*TASK DESCRIPTION:*
Below are some entries; state how many of their lines include the word "YangMills" and give no more than that number.
┌──
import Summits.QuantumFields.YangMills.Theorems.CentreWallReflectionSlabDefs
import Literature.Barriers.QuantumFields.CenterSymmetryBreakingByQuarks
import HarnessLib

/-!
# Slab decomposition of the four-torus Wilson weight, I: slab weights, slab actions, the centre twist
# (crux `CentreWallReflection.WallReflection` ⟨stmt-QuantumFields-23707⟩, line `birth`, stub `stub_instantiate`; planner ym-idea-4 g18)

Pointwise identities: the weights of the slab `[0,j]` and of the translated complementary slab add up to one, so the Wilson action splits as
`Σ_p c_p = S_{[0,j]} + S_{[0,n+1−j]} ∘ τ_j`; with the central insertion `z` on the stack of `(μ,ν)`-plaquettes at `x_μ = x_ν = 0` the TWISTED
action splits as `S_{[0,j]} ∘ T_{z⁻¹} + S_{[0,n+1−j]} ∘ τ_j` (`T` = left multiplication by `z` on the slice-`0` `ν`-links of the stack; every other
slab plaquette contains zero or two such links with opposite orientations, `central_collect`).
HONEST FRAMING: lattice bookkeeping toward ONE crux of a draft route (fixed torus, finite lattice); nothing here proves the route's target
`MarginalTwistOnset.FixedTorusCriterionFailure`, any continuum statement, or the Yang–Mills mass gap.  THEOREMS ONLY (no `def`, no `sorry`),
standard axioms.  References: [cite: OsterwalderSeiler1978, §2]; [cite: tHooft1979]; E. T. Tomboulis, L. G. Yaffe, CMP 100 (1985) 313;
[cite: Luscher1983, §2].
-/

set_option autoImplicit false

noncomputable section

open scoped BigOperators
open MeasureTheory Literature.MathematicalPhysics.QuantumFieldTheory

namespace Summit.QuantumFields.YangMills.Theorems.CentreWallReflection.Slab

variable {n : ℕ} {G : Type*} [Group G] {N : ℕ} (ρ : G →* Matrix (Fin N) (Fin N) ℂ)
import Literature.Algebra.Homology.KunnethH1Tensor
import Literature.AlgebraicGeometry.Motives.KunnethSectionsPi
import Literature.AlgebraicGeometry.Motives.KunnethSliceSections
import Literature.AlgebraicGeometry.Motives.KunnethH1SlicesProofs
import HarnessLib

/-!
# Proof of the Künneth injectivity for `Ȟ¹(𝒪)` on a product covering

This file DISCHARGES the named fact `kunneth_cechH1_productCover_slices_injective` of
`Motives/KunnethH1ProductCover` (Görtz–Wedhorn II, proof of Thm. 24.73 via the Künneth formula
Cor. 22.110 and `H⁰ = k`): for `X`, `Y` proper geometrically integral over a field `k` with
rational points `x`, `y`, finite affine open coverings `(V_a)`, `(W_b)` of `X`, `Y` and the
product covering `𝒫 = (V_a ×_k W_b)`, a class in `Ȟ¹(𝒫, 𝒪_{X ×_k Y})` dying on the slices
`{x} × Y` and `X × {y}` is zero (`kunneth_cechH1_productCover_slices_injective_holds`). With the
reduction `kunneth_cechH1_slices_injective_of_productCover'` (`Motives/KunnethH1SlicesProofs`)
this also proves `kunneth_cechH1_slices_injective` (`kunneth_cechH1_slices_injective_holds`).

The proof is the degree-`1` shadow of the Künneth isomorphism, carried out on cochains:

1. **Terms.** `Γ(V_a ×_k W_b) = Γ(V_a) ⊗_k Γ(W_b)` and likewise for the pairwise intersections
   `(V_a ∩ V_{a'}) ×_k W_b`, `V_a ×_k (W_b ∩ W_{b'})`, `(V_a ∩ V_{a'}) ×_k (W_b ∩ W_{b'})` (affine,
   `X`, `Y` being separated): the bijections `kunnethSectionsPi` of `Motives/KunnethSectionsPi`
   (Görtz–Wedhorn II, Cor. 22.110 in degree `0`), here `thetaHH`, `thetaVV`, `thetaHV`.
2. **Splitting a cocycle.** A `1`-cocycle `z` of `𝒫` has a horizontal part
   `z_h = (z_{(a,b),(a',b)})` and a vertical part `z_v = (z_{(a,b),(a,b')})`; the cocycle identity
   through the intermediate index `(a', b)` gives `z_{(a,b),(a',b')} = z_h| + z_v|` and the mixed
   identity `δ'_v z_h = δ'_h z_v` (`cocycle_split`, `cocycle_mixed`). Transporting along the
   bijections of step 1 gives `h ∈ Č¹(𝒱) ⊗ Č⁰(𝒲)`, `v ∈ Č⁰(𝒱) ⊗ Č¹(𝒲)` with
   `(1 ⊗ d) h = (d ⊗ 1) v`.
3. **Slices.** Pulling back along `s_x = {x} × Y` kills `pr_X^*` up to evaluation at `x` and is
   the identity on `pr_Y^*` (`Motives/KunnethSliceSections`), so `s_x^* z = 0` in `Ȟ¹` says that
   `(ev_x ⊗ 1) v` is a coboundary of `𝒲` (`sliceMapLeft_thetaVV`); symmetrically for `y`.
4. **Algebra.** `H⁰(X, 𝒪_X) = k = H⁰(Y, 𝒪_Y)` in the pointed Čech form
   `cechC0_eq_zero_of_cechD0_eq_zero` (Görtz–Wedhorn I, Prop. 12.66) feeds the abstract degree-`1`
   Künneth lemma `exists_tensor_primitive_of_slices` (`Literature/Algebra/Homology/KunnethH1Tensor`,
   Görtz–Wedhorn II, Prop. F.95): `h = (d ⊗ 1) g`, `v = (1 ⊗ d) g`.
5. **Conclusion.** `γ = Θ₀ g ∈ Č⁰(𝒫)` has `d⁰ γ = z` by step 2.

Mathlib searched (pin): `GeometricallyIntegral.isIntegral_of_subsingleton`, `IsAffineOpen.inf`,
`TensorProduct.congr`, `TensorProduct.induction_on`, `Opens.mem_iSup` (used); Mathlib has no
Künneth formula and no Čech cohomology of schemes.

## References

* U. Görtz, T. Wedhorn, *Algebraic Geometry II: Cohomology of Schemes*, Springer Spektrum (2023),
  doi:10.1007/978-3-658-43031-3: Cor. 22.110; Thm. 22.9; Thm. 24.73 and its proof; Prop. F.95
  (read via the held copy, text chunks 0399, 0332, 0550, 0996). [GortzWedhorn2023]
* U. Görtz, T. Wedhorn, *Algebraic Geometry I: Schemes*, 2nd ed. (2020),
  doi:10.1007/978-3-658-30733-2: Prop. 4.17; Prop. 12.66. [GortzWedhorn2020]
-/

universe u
└──
*WRITTEN ANSWER:*
2